Over the last decade or so, since the decline of whitefish landings and the emergence of shellfish – a reversal of the traditional role of shellfish being regarded locally as a cottage industry – to its present pre-eminent position (certainly outside of Scotland) within the UK fishing industry.
For the best part of this last decade, both Whitby and Scarborough have shared a common denominator and that is the Council’s very own Portfolio Holder for Ports & Harbours, who has presided over the decline of both Whitby and Scarborough Harbours and, sadly, almost achieved the extinction of fishing out of Filey (apart from salmon fishing).
Scarborough, for its part, has seen absolutely zero investment in infrastructure in the last 10 years, apart from two landing davits which break down on a regular basis. These were heralded as a resounding success by the Portfolio Holder.
West Pier suffers issues similar to the Whitby Piers, with voids and cracks appearing throughout. And we now, with climate change, see over-topping when big tides coincide with storms. This was unknown up until a couple of years ago and consequently (and quite obviously) is unlikely to have been factored into SBC’s plans for tourism enhancements on West Pier and North Wharf.

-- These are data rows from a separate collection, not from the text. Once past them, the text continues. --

import Summits.CriticalPhenomena.PercolationContinuityZ3.Theorems.Transplant.SkelNegParamsCoarse
import HarnessLib

/-!
# N1 params, part 0c (q-free arithmetic, consumer-independent): THE SECOND LATTICE VECTOR AND THE COARSE MAP OF RECORD — the top-layer point
# `v = (v_α, v_β)` read off the long equilibrium split `v_L` (`v_β := ⌊(n_L ℓ_L + h_L v_α)/n_L⌋`, so that `n_L v_β − h_L v_α ∈ (n_L ℓ_L − n_L, n_L ℓ_L]`
# lies in the top layer), the determinant `D = detD 800 n h v_α v_β`, and **`Skelφ.NegPrm.coarse φ t K n h ℓ v_α := coarseSkel φ t 800 n h v_α v_β (20K) (D/2) (D/2) D`**
# (`A′ = 800`, `c = 20K`, nearest-cell rounding) with its three facts from the ledger floors: 1-Lipschitz, kit-drift reading `c_R′ = 1`, every cell is hit

builds on p205010 (kernel theorem, internal audit signed; external expert review pending) — nothing in this file uses p205010.
Status sentence (coordinator 2026-08-20T04:30Z): "θ(p_c) = 0 on ℤ^d, all d ≥ 2 — kernel-verified (Lean 4/Mathlib, standard axioms); internal adversarial
audit SIGNED 2026-08-20 04:29Z; external expert review pending."
Lane `prim-bschramm-*`, seat `prim-bschramm-stmt` (gen 12); helper file (`--supports stmt-CriticalPhenomena-4575 --as helper`); ledger HOME/prim-bschramm-stmt/NEG-PARAMS.md
v0.5 (n1) (cells over `ρ ∘ φ`), (n8) (`u = (n_L, h_L)`, `v = (v_α, v_β)`, `U = A′u`, `V = A′v`, `D = det`, hp-8 C1), (n5)(iii)(iv).  INPUTS: hp-8 g31's `TwoAxis.Para.modulus/detD/coarse/rep/coarse_rep`
(TwoAxisParaCells p266166), `Skelφ.coarseSkel/lip_coarseSkel/coarse_containment` (TwoAxisParaCellsSkel p266580), `Skelφ.exists_mem_graphBall_φ_eq` (COARSE STEPS), and stmt-g11's
discharges `NegPrm.hL0_of_floors/hL1_of_floors/lip_coarseSkel_of_floors/coarse_containment_of_floors` (SkelNegParamsCoarse p267342) whose top-layer hypothesis
`nℓ − (n+|h|) < modulus ≤ nℓ` THIS file discharges by the choice of `v_β`.
* §1 `vβOf n h ℓ vα := (n·ℓ + h·vα)/n` + `modulus_vβOf` (`nℓ − n < modulus ≤ nℓ`), `modulus_vβOf_layer` (the `hlay` shape), `modulus_vβOf_pos`, `detD_vβOf_pos`;
* §2 `Dof n h ℓ vα := detD 800 n h vα (vβOf …)`, **`coarse φ t K n h ℓ vα`** (THE window map of N1's cells), `coarse_apply`;
* §3 **`lip_coarse`** (`4K + 2 ≤ M`, long-scale `EquilibriumAt` facts ⊢ `Lip G (coarse …)`), **`coarse_drift_le_one`** (`4K·s + 2 ≤ M`, `|Δφ|_∞ ≤ s` ⊢ `|Δρ|_∞ ≤ 1`),
  **`exists_coarse_eq`** (`8K + 2 ≤ M`, unit steps ⊢ every coarse cell `z` is the coarse position of some vertex, at ℓ¹-graph-distance `‖φ t + rep z − φ w₀‖₁` from any `w₀`).
[cite: MartineauTassion2017, §4.1–4.3 (the cell lattice generated by u and v; det = nℓ up to the layer)] [cite: KozmaNitzan2024, §4 Lemma 10 Step IV (siting by planar position)]
-/

namespace Summit.CriticalPhenomena.PercolationContinuityZ3.Theorems.Transplant

namespace Skelφ

namespace NegPrm

open Literature.Probability.Percolation Literature.Probability.LatticeModels SimpleGraph TwoAxis.Para
open Literature.Barriers.CriticalPhenomena (graphBall)

/-! ## §1 The second lattice vector -/

/-- **The height of the second lattice vector**: `v_β := ⌊(n·ℓ + h·v_α)/n⌋` — the top-layer point of the parallelogram `{|α| ≤ n, |nβ − hα| ≤ nℓ}` above the
split abscissa `v_α` (hp-8 C1: the second cell vector is the top-layer point `v` itself). [this work] -/
def vβOf (n : ℕ) (h : ℤ) (ℓ : ℕ) (vα : ℤ) : ℤ := ((n : ℤ) * ℓ + h * vα) / n

/-- **`v` lies in the top layer**: `n·ℓ − n < n·v_β − h·v_α ≤ n·ℓ` (`1 ≤ n`). [folklore] -/
theorem modulus_vβOf {n : ℕ} (hn : 1 ≤ n) (h : ℤ) (ℓ : ℕ) (vα : ℤ) :
    (n : ℤ) * ℓ - n < modulus n h vα (vβOf n h ℓ vα) ∧ modulus n h vα (vβOf n h ℓ vα) ≤ (n : ℤ) * ℓ := by
  have hn0 : (0 : ℤ) < n := by exact_mod_cast hn
  unfold modulus vβOf
  set a : ℤ := (n : ℤ) * ℓ + h * vα with ha
  have h1 : (n : ℤ) * (a / n) ≤ a := Int.mul_ediv_self_le (by positivity)
  have h2 : a < (n : ℤ) * (a / n) + n := by
    have := Int.lt_mul_ediv_self_add (x := a) hn0
    linarith
  constructor <;> linarith

/-- The top-layer constraint in the shape `SkelNegParamsCoarse` / `TwoAxis.Para.modulus_bounds` consume: `n·ℓ − (n + |h|) < modulus ≤ n·ℓ`. [folklore] -/
theorem modulus_vβOf_layer {n : ℕ} (hn : 1 ≤ n) (h : ℤ) (ℓ : ℕ) (vα : ℤ) :
    (n : ℤ) * ℓ - (n + |h|) < modulus n h vα (vβOf n h ℓ vα) ∧ modulus n h vα (vβOf n h ℓ vα) ≤ (n : ℤ) * ℓ := by
  obtain ⟨h1, h2⟩ := modulus_vβOf hn h ℓ vα
  exact ⟨by linarith [abs_nonneg h], h2⟩

/-- `0 < modulus` as soon as `1 ≤ n` and `1 ≤ ℓ`. [folklore] -/
theorem modulus_vβOf_pos {n ℓ : ℕ} (hn : 1 ≤ n) (hℓ : 1 ≤ ℓ) (h vα : ℤ) : 0 < modulus n h vα (vβOf n h ℓ vα) := by
  obtain ⟨h1, -⟩ := modulus_vβOf hn h ℓ vα
  have : (n : ℤ) * 1 ≤ (n : ℤ) * ℓ := by gcongr; exact_mod_cast hℓ
  linarith

/-- `0 < detD 800 n h v_α v_β` (`= 800²·modulus`). [folklore] -/
theorem detD_vβOf_pos {n ℓ : ℕ} (hn : 1 ≤ n) (hℓ : 1 ≤ ℓ) (h vα : ℤ) : 0 < detD 800 n h vα (vβOf n h ℓ vα) := by
  have := modulus_vβOf_pos hn hℓ h vα
  unfold detD; positivity

/-! ## §2 The coarse map of record -/

/-- **The determinant of the long cell lattice** `D := detD 800 n h v_α v_β = 800²·(n·v_β − h·v_α)`. [this work] -/
def Dof (n : ℕ) (h : ℤ) (ℓ : ℕ) (vα : ℤ) : ℤ := detD 800 n h vα (vβOf n h ℓ vα)

/-- `0 < D`. [folklore] -/
theorem Dof_pos {n ℓ : ℕ} (hn : 1 ≤ n) (hℓ : 1 ≤ ℓ) (h vα : ℤ) : 0 < Dof n h ℓ vα := detD_vβOf_pos hn hℓ h vα

variable {V : Type} {G : SimpleGraph V}

/-- **THE COARSE DUAL SKELETON OF N1** (the window map of the cells `⟨K, 1⟩`, NEG-PARAMS (n1)/(n8)): `ρ ∘ φ` for the cell lattice `[800·u 800·v]`,
`u = (n, h)`, `v = (v_α, v_β)`, resolution `c = 20K` coarse units per cell, nearest-cell rounding (offsets `D/2`): `coarse φ t K n h ℓ v_α :=
coarseSkel φ t 800 n h v_α (vβOf n h ℓ v_α) (20K) (D/2) (D/2) D`, `D = Dof n h ℓ v_α`. [this work] -/
def coarse (φ : V → Site 2) (t : V) (K n : ℕ) (h : ℤ) (ℓ : ℕ) (vα : ℤ) : V → Site 2 :=
  coarseSkel φ t 800 n h vα (vβOf n h ℓ vα) (20 * K) (Dof n h ℓ vα / 2) (Dof n h ℓ vα / 2) (Dof n h ℓ vα)

/-- `coarse` unfolded. [folklore] -/
theorem coarse_eq (φ : V → Site 2) (t : V) (K n : ℕ) (h : ℤ) (ℓ : ℕ) (vα : ℤ) :
    coarse φ t K n h ℓ vα = coarseSkel φ t 800 n h vα (vβOf n h ℓ vα) (20 * K) (Dof n h ℓ vα / 2) (Dof n h ℓ vα / 2) (Dof n h ℓ vα) := rfl

/-! ## §3 The three facts from the ledger floors -/

/-- `1 ≤ n` and `1 ≤ ℓ` from `0 ≤ X`, `X + 2 ≤ M`, `M + 1 ≤ n`, `M + 1 ≤ ℓ` (bookkeeping). [folklore] -/
theorem one_le_of_floor {X M : ℤ} {n ℓ : ℕ} (hX : 0 ≤ X) (hM : X + 2 ≤ M) (hn : M + 1 ≤ n) (hℓ : M + 1 ≤ ℓ) : 1 ≤ n ∧ 1 ≤ ℓ := by
  constructor
  · have : (1 : ℤ) ≤ n := by linarith
    exact_mod_cast this
  · have : (1 : ℤ) ≤ ℓ := by linarith
    exact_mod_cast this

/-- **THE COARSE MAP IS 1-LIPSCHITZ** from the floors: `4K + 2 ≤ M` and the long-scale `EquilibriumAt` facts `M + 1 ≤ n`, `M + 1 ≤ ℓ`, `(M+1)(n+|h|) ≤ n(ℓ+1)`,
`|v_α| ≤ n` (so `PlanarCells2*`, the window spans, the separation lemmas apply to N1's cells verbatim — NEG-PARAMS 1H `rhoLip_at`). [this work] -/
theorem lip_coarse {φ : V → Site 2} (hlip : Lip G φ) (t : V) {K : ℕ} {M : ℤ} {n ℓ : ℕ} {h vα : ℤ} (hM : 4 * (K : ℤ) + 2 ≤ M) (hn : M + 1 ≤ n)
    (hℓ : M + 1 ≤ ℓ) (hlay₁ : (M + 1) * ((n : ℤ) + |h|) ≤ (n : ℤ) * ((ℓ : ℤ) + 1)) (hv : |vα| ≤ (n : ℤ)) : Lip G (coarse φ t K n h ℓ vα) := by
  have hK : (0 : ℤ) ≤ K := by positivity
  have h1 : 1 ≤ n := (one_le_of_floor (by positivity : (0 : ℤ) ≤ 4 * K) hM hn hℓ).1
  rw [coarse_eq]
  exact lip_coarseSkel_of_floors hlip t hK hM hn hℓ hlay₁ hv (modulus_vβOf_layer h1 h ℓ vα)

/-- **KIT DRIFT READS AS ONE COARSE UNIT** (`c_R′ = 1`): two vertices at planar distance `≤ s` in each coordinate have coarse positions at distance `≤ 1` in each
coordinate, from `4K·s + 2 ≤ M` and the long-scale facts (e.g. `s = R′`: NEG-PARAMS (n5)(iii), (n9)). [this work] -/
theorem coarse_drift_le_one {φ : V → Site 2} (t : V) {K : ℕ} {M s : ℤ} {n ℓ : ℕ} {h vα : ℤ} (hs : 0 ≤ s) (hM : 4 * (K : ℤ) * s + 2 ≤ M) (hn : M + 1 ≤ n)
    (hℓ : M + 1 ≤ ℓ) (hlay₁ : (M + 1) * ((n : ℤ) + |h|) ≤ (n : ℤ) * ((ℓ : ℤ) + 1)) (hv : |vα| ≤ (n : ℤ)) {w w' : V} (h0 : |φ w 0 - φ w' 0| ≤ s)
    (h1 : |φ w 1 - φ w' 1| ≤ s) (i : Fin 2) : |coarse φ t K n h ℓ vα w i - coarse φ t K n h ℓ vα w' i| ≤ 1 := by
  have hK : (0 : ℤ) ≤ K := by positivity
  have hn1 : 1 ≤ n := (one_le_of_floor (by positivity : (0 : ℤ) ≤ 4 * K * s) hM hn hℓ).1
  rw [coarse_eq]
  exact coarse_containment_of_floors t hK hs hM hn hℓ hlay₁ hv (modulus_vβOf_layer hn1 h ℓ vα) h0 h1 i

/-- The two representative-admissibility inequalities `20K·L_i + 2 ≤ D` from `8K + 2 ≤ M` (take `s = 2` in the drift floors: `20K·L_i·2 ≤ D` and `20K·L_i ≥ 2`).
[folklore] -/
theorem rep_adm {K : ℕ} {M : ℤ} {n ℓ : ℕ} {h vα : ℤ} (hK : 1 ≤ K) (hM : 8 * (K : ℤ) + 2 ≤ M) (hn : M + 1 ≤ n) (hℓ : M + 1 ≤ ℓ)
    (hlay₁ : (M + 1) * ((n : ℤ) + |h|) ≤ (n : ℤ) * ((ℓ : ℤ) + 1)) (hv : |vα| ≤ (n : ℤ)) :
    20 * (K : ℤ) * (|(800 : ℤ)| * (|vβOf n h ℓ vα| + |vα|)) + 2 ≤ Dof n h ℓ vα ∧
      20 * (K : ℤ) * (|(800 : ℤ)| * (|(n : ℤ)| + |h|)) + 2 ≤ Dof n h ℓ vα := by
  have hK0 : (0 : ℤ) ≤ K := by positivity
  have hK1 : (1 : ℤ) ≤ K := by exact_mod_cast hK
  have hn1 : 1 ≤ n := (one_le_of_floor (by positivity : (0 : ℤ) ≤ 8 * K) hM hn hℓ).1
  have hlay := modulus_vβOf_layer hn1 h ℓ vα
  have hM2 : 4 * (K : ℤ) * 2 + 2 ≤ M := by linarith
  have hM1 : (K : ℤ) * 2 + 2 ≤ M := by linarith
  have hL1 := hL1_of_floors (s := 2) hK0 (by norm_num) hM1 hn hℓ hlay₁ hlay
  have hL0 := hL0_of_floors (s := 2) hK0 (by norm_num) hM2 hn hℓ hlay₁ hv hlay
  rw [one_mul] at hL1 hL0
  have hn' : (1 : ℤ) ≤ |(n : ℤ)| := by rw [abs_of_nonneg (by positivity)]; exact_mod_cast hn1
  have e8 : |(800 : ℤ)| = 800 := abs_of_nonneg (by norm_num)
  rw [e8] at hL1 hL0 ⊢
  refine ⟨?_, ?_⟩
  · -- `L₀ ≥ 800`: `|vβ| + |vα| ≥ 1` since `modulus > 0` forces `(vα, vβ) ≠ 0`
    have hpos : 0 < modulus n h vα (vβOf n h ℓ vα) := by
      have := (one_le_of_floor (by positivity : (0 : ℤ) ≤ 8 * K) hM hn hℓ).2
      exact modulus_vβOf_pos hn1 this h vα
    have hvv : 1 ≤ |vβOf n h ℓ vα| + |vα| := by
      by_contra hc
      push Not at hc
      have ha : |vβOf n h ℓ vα| = 0 := by linarith [abs_nonneg (vβOf n h ℓ vα), abs_nonneg vα]
      have hb : |vα| = 0 := by linarith [abs_nonneg (vβOf n h ℓ vα), abs_nonneg vα]
      rw [abs_eq_zero] at ha hb
      unfold modulus at hpos
      rw [ha, hb] at hpos
      simp at hpos
    unfold Dof
    nlinarith [hL0, hvv, hK1]
  · unfold Dof
    nlinarith [hL1, hn', abs_nonneg h, hK1]

/-- **EVERY COARSE CELL IS HIT** (COARSE STEPS for the kit siting): with unit steps, `1 ≤ K`, `8K + 2 ≤ M` and the long-scale facts, for every vertex `w₀` and
every `z : Site 2` there is a vertex `g` with `coarse … g = z`, within ℓ¹-graph-distance `‖(φ t + rep z) − φ w₀‖₁` of `w₀` (`rep` = hp-8's canonical
representative). [cite: KozmaNitzan2024, §4 Lemma 10 Step IV (pp. 20–21)] -/
theorem exists_coarse_eq [DecidableEq V] [G.LocallyFinite] {φ : V → Site 2} (hstep : Steps G φ) (t w₀ : V) {K : ℕ} {M : ℤ} {n ℓ : ℕ} {h vα : ℤ}
    (hK : 1 ≤ K) (hM : 8 * (K : ℤ) + 2 ≤ M) (hn : M + 1 ≤ n) (hℓ : M + 1 ≤ ℓ) (hlay₁ : (M + 1) * ((n : ℤ) + |h|) ≤ (n : ℤ) * ((ℓ : ℤ) + 1))
    (hv : |vα| ≤ (n : ℤ)) (z : Site 2) :
    ∃ g, g ∈ graphBall G w₀
        ((φ t 0 + rep 800 n h vα (vβOf n h ℓ vα) (20 * K) z 0 - φ w₀ 0).natAbs +
          (φ t 1 + rep 800 n h vα (vβOf n h ℓ vα) (20 * K) z 1 - φ w₀ 1).natAbs) ∧
      coarse φ t K n h ℓ vα g = z := by
  have hn1 := (one_le_of_floor (by positivity : (0 : ℤ) ≤ 8 * K) hM hn hℓ)
  obtain ⟨hL0, hL1⟩ := rep_adm hK hM hn hℓ hlay₁ hv
  have hD : 0 < Dof n h ℓ vα := Dof_pos hn1.1 hn1.2 h vα
  have hK1 : (1 : ℤ) ≤ K := by exact_mod_cast hK
  have hc : (0 : ℤ) < 20 * K := by linarith
  set y : Site 2 := fun i => φ t i + rep 800 n h vα (vβOf n h ℓ vα) (20 * K) z i with hy
  obtain ⟨g, hg, hφg⟩ := exists_mem_graphBall_φ_eq hstep w₀ y
  refine ⟨g, by simpa [hy] using hg, ?_⟩
  have hrel : relφ φ t g = rep 800 n h vα (vβOf n h ℓ vα) (20 * K) z := by
    funext i; simp [relφ, hφg, hy]
  have key := coarse_rep (A := 800) (n := n) (h := h) (vα := vα) (vβ := vβOf n h ℓ vα) hc hD hL0 hL1 z
  funext i
  rw [coarse_eq]
  unfold coarseSkel
  rw [hrel]
  fin_cases i
  · simpa [Dof] using key.1
  · simpa [Dof] using key.2

end NegPrm

end Skelφ

end Summit.CriticalPhenomena.PercolationContinuityZ3.Theorems.Transplant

Finally, surely someone somewhere recognises that, after 9 years as Portfolio Holder, nothing has come of that tenure other than him having presided over complete neglect and decay in Scarborough and also Whitby. What we need to make the ports a safe and efficient environment and IF the ports are to progress is to have someone as Portfolio Holder who is interested; able and willing to communicate and a evolve a degree of vision and enthusiasm for the task in hand. The present Portfolio Holder has none of these qualities, it is very sad to have to say.